≡ Menu

Lunch with Sandy Carter (IBM) and Pierre Haren (ILOG)

Share

While attending DIALOG I had a chance to have lunch with Sandy Carter of IBM and Pierre Haren of ILOG. There was a lot of interesting discussion but two key themes caught my attention – business v IT drivers and reuse.

Sandy discussed how top-down SOA being driven by BPM and has an executive focus, although this only represents about 20% of SOA projects. The remainder are challenge-based implementations with a single focus area. Regardless, the business side represents more and more of the people IBM teaches about SOA with 40% line of business types in their SOA Executive Summits. These folks are driven by a desire to be a more “service-oriented” and dynamic business as well as by a desire to “fix this for good” in areas that have had many temporary solutions over the years. They see SOA as foundational in getting this permanent fix even while their business continues to change. Clearly business rules and policies are increasingly important in this approach and IBM sees that also. One of the key challenges IBM sees is how to measure agility and this has lead to their work on Key Agility Indicators. SOA is an evolution of previous attempts with standards now crossing many companies and a more business-centric language. Both Pierre and Sandy emphasized that business needs and business people are driving a surprising amount of the move to SOA.

Pierre took an interesting position on reuse. He felt that the main value of SOA today is in collaboration and understanding not in reuse. Sandy had some examples of customers getting a lot of reuse but generally supported Pierre’s point, that reuse is not essential to the SOA value proposition. After all, many previous architectures promised reuse and it never seems to get delivered. Reuse may well come, whether through reused services or reused rules between services, but the power of SOA to bridge the business and IT is key. Interestingly, of course, this is also the key value proposition for the use of business rules as a technology.

The group at lunch was lively and touched on governance, centers of excellence, demonstrable compliance through business rules and issues of process integrity across decomposed processes. Wish I had been able to write faster…

Anyway, that’s it from DIALOG.

Share

Comments on this entry are closed.

  • Paul Haley March 5, 2008, 9:02 am

    Seems to me that the externalization is the key part of both rules and SOA with respect to decisions, James.

    The fact that service-oriented professionals find the term SOA titilating should not constitute a technical strategy, however (even if does constitute a marketing strategey!)

    It is amazing that people still take about reuse even though that promise has been broken or wilted so many times, from object-oriented to service-oriented. The focus should be on productivity until it gets to the knowledge level. It seems tautological that knowledge would not be reusable.

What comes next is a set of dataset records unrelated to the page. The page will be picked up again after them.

/-!
# ZHANG SEPARATION in Lean: P9-separation-p1-v1 Lemma 4.1 in p2's interface (seat p1, gen 2)

Lean twin, on the cell's `Defs.lean`, of the combinatorial separation lemma of P9-separation-p1-v1 §4
(Lemma 4.1, «the closed box separates the two dual arms from the left–right connection»), OFF the
declaration path (lead 23:00:52Z), in the ψ-coordinates of `DualMap.lean` and EXACTLY in the interface
`Zhang.ZhangSeparation` of p2's `ZhangArms.lean` (INBOX 2026-08-26T00:46:30Z; fixed by the lead 00:59:29Z).

The statement: `1 ≤ n`, `n + 2 ≤ N`, every bond of `E_n^+` closed in `ω`, an open path inside `Λ_{N−1}` from
`L_n` to `R_n`, and open dual arms (paths of `dualConfig ω` using no pair of `ψ̂(E(Λ*_n))`) from `ψ(T*_n)` and
from `ψ(B*_n)` to `ψ(∂Λ*_N)` cannot coexist.

The proof is the parity argument of P9 §4 carried by the column-count potential of `Potential.lean` instead
of the closed dual walk of the paper (no walk around the outside of the box is needed):

* `γ` = the left–right connection as a PATH (`bypass`); `σ` = a path from the same two ends `vL`, `vR` made of
  bonds of `E_n^+` (left spoke, row of `vL`, column `n`, right spoke — the «spokes ∪ π» of the paper), which exists
  because the closed box is an arbitrary finite set of bonds (`exists_chain_boxPlusBonds`); `γ` and `σ` are
  edge-disjoint (open versus closed), so `γ · σ⁻¹` is a closed TRAIL and its edge set `C` has all degrees EVEN
  (`IsTrail.even_countP_edges_iff`);
* the dual walk `δ = arm_T⁻¹ · connector · arm_B` from `ψ(∂Λ*_N)` to `ψ(∂Λ*_N)`, where the connector joins the
  two dual arms through the closed box (top row of `ψ(Λ*_n)`, then straight down; `exists_chain_dualBoxBonds`);
  (★) of `Potential.lean` holds at every step of `δ` because `C` is even (`star_of_adj`), so
  `pot C (start) + pot C (end) + cr(δ, C)` is even (`even_pot_add_crossCount`);
* `pot C` is even at both ends (`even_pot_of_dualBoundary`: on `ψ(∂Λ*_N)` the column count is `0` or a
  half-plane boundary count of an even edge set contained in `E(Λ_{N−1})`);
* the arms cross no bond of `C` (a dual-open step crosses a closed bond, never one of `γ`; an arm step off
  `ψ̂(E(Λ*_n))` crosses no bond of `E_n^+`, never one of `σ` — `dualEdge_mem_boxPlusBonds_iff`); the connector
  crosses no bond of `γ` (it crosses only bonds of `E_n^+`, all closed), and it crosses the bonds of `σ` an ODD
  number of times — a second telescoping of the potential of `E(σ)` alone along the connector: the potential is
  `0` at `ψ(B*_n)` and ODD at `ψ(T*_n)` (the half-plane count whose only odd vertex is `vL`), and (★) holds
  along the connector since the columns of its vertical lattice steps lie in `[−n, n]`, away from the odd
  vertices `vL`, `vR` of `E(σ)` — no explicit edge set of `σ` is ever needed.

Hence `cr(δ, C)` is both even and odd: contradiction. `theorem zhangSeparation_holds : Zhang.ZhangSeparation`.
The chain/walk conversions and the two explicit connectors are in `ZhangChains.lean`.

Imports only landed PercRepro0 modules (which import Mathlib). No definitions, no instances, no axioms.
-/

namespace Summit.Ventures.PercRepro0.ZhangSeparation

open Summit.Ventures.PercRepro0.Defs Summit.Ventures.PercRepro0.Crossing
  Summit.Ventures.PercRepro0.DualMap Summit.Ventures.PercRepro0.EdgeParity
  Summit.Ventures.PercRepro0.Potential Summit.Ventures.PercRepro0.Zhang
  Summit.Ventures.PercRepro0.ZhangChains
open scoped Classical
import Summits.RiemannHypothesis.RiemannHypothesis.Theorems.WeilFormatCDataO109ColTables
import Summits.RiemannHypothesis.RiemannHypothesis.Theorems.S2FormatCE0
import Literature.NumberTheory.LFunctions.YoshidaWindowGramTailMSSines
import Literature.NumberTheory.LFunctions.YoshidaWindowGramMiddleJBox
import Literature.NumberTheory.LFunctions.YoshidaWindowGramTailJFactoredScaled
import Literature.NumberTheory.LFunctions.YoshidaWindowGramTailMSFactored
import Literature.NumberTheory.LFunctions.YoshidaWindowGramTailJDiagTight
import Summits.RiemannHypothesis.RiemannHypothesis.Theorems.FormatCPsdBands
import Summits.RiemannHypothesis.RiemannHypothesis.Theorems.WeilFormatCDiagShift
import Summits.RiemannHypothesis.RiemannHypothesis.Theorems.FormatCPsdSymmBands
import HarnessLib

/-!
# Format C kernel rung `O109` (a = 109/100, column-band layout): light-table slices 1340…1400 (kernel certificates)

Window `a = 109/100`; prime powers in the window: 2, 3, 2^2, 5, 7, 2^3; prime constant A = 2358/1000 (`WeilFormatC.primeCoeff_form_ge_cells_1098`); evaluator parameters S = 2^320, Kpi 160, Kser 190, kred 8, Kexp 55, J 150; full table modes < 321; light column table modes < 2051; units 2^-310 (Schur entries), 2^-154 (column digits, width 157), 2^-148 (tail-factor digits, width 151), 2^-64 (reciprocal weights), 2^-40 (tail base); order-J tail J = 4, θ = 1/2048, η = 1/10 | 4/1.
Design row: sr-gb-rung-b B g22 hp odd λ-run = PARITY CELL 17 L-SIDE: a = 109/100 with SIX prime powers 2,3,4,5,7,8 (kmax 8; WeilFormatC.primeCoeff_form_ge_cells_1098, A = 2358/1000; 0.0086 below the (log 9)/2 resonance — the last full cell of this kit), μ = 2^-113 = 9.6e-35, odd 320/640/2048, kit precision S 2^320 / c 310 / Kpi 160 / Kser 190 / Kexp 55 / J 150 (A g23 hp levers), MS tail; probes (B g22): λ_min(DS) 8.15e-35 @ 109/100, 3.75e-34 @ 217/200 (Bo 320); see HOME(B)/CELL16-LSIDE-B-g22.md. Generated by sr-gb-rung-a prover A g22 with rh-explicit-weil-2 gen7's generator extended for the odd λ-run (--sector odd --mu-log2; HOME(A)/code-g22/gen7/gramgen7.py sha16 b22c17hp00000109) from `#eval` of the tree's `Encl` functions; every datum is re-verified by the kernel in the theorem files (`decide +kernel`). Helper data of the rh-explicit Weil-positivity programme (format C, K-CELL-2), RH-free. [cite: Yoshida1992HermitianForms, §5 (5.15)-(5.16) p. 301; §7 pp. 305–312]

(piece A of 2 of `WeilFormatCDataO109ColSlice17`, split by theorem groups [tC1340, tC1350, tC1360] against the gate's 600-s elaboration cap; prover B g22)
-/

set_option linter.dupNamespace false
set_option exponentiation.threshold 1024
set_option maxRecDepth 200000

namespace Summit.RiemannHypothesis.RiemannHypothesis.Theorems.WeilFormatCData.O109
open Literature.NumberTheory.LFunctions Literature.NumberTheory.LFunctions.Yoshida1992 Encl Literature.Analysis.ValidatedNumerics.NumericsMP

/-- kernel: light-table slice `[1340, 1350)`. -/
theorem tC1340 : checkTableCol O109.prm O109.C O109.ctab 1340 10 = true := by decide +kernel

/-- kernel: light-table slice `[1350, 1360)`. -/
theorem tC1350 : checkTableCol O109.prm O109.C O109.ctab 1350 10 = true := by decide +kernel

/-- kernel: light-table slice `[1360, 1370)`. -/
theorem tC1360 : checkTableCol O109.prm O109.C O109.ctab 1360 10 = true := by decide +kernel

end Summit.RiemannHypothesis.RiemannHypothesis.Theorems.WeilFormatCData.O109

    Interesting that business control over agility is not more front and center. Words like rules and architecture don’t belong in such conversations (my view).

  • Neil Raden March 5, 2008, 2:39 pm

    75% of a Fortune 500 company’s IT budget is spent on maintenance (Forrester). It stands to reason that the real lift from reuse is the positive impact it could have on maintenance. We spend a lot time thinking about design and development, but that really isn’t the pain point for most companies. So how would SOA provide the kind of reuse that would have a real impact? I only see two options. In the first, we build services that are so fine-grained and so numerous that applications can be composed in an infinite number of ways. For this to work, there has to be metamodel that describes the features of these services in excruciating detail and (said repository) has to be endowed with enough intelligence to reason on its own about best choices, redundancy, dependencies, etc. I don’t see anything like that available in the near future.

    The other option is a few giant services that do everything, but are so general in nature that configuring them for an application is a massive undertaking. SAP R/3 comes to mind, though the reuse is at a higher level (the software company’s).

    Clearly, something in between is the answer, but we have a way to go before we have the kind of active, inductive, representational framework to arbitrate an architecture like this.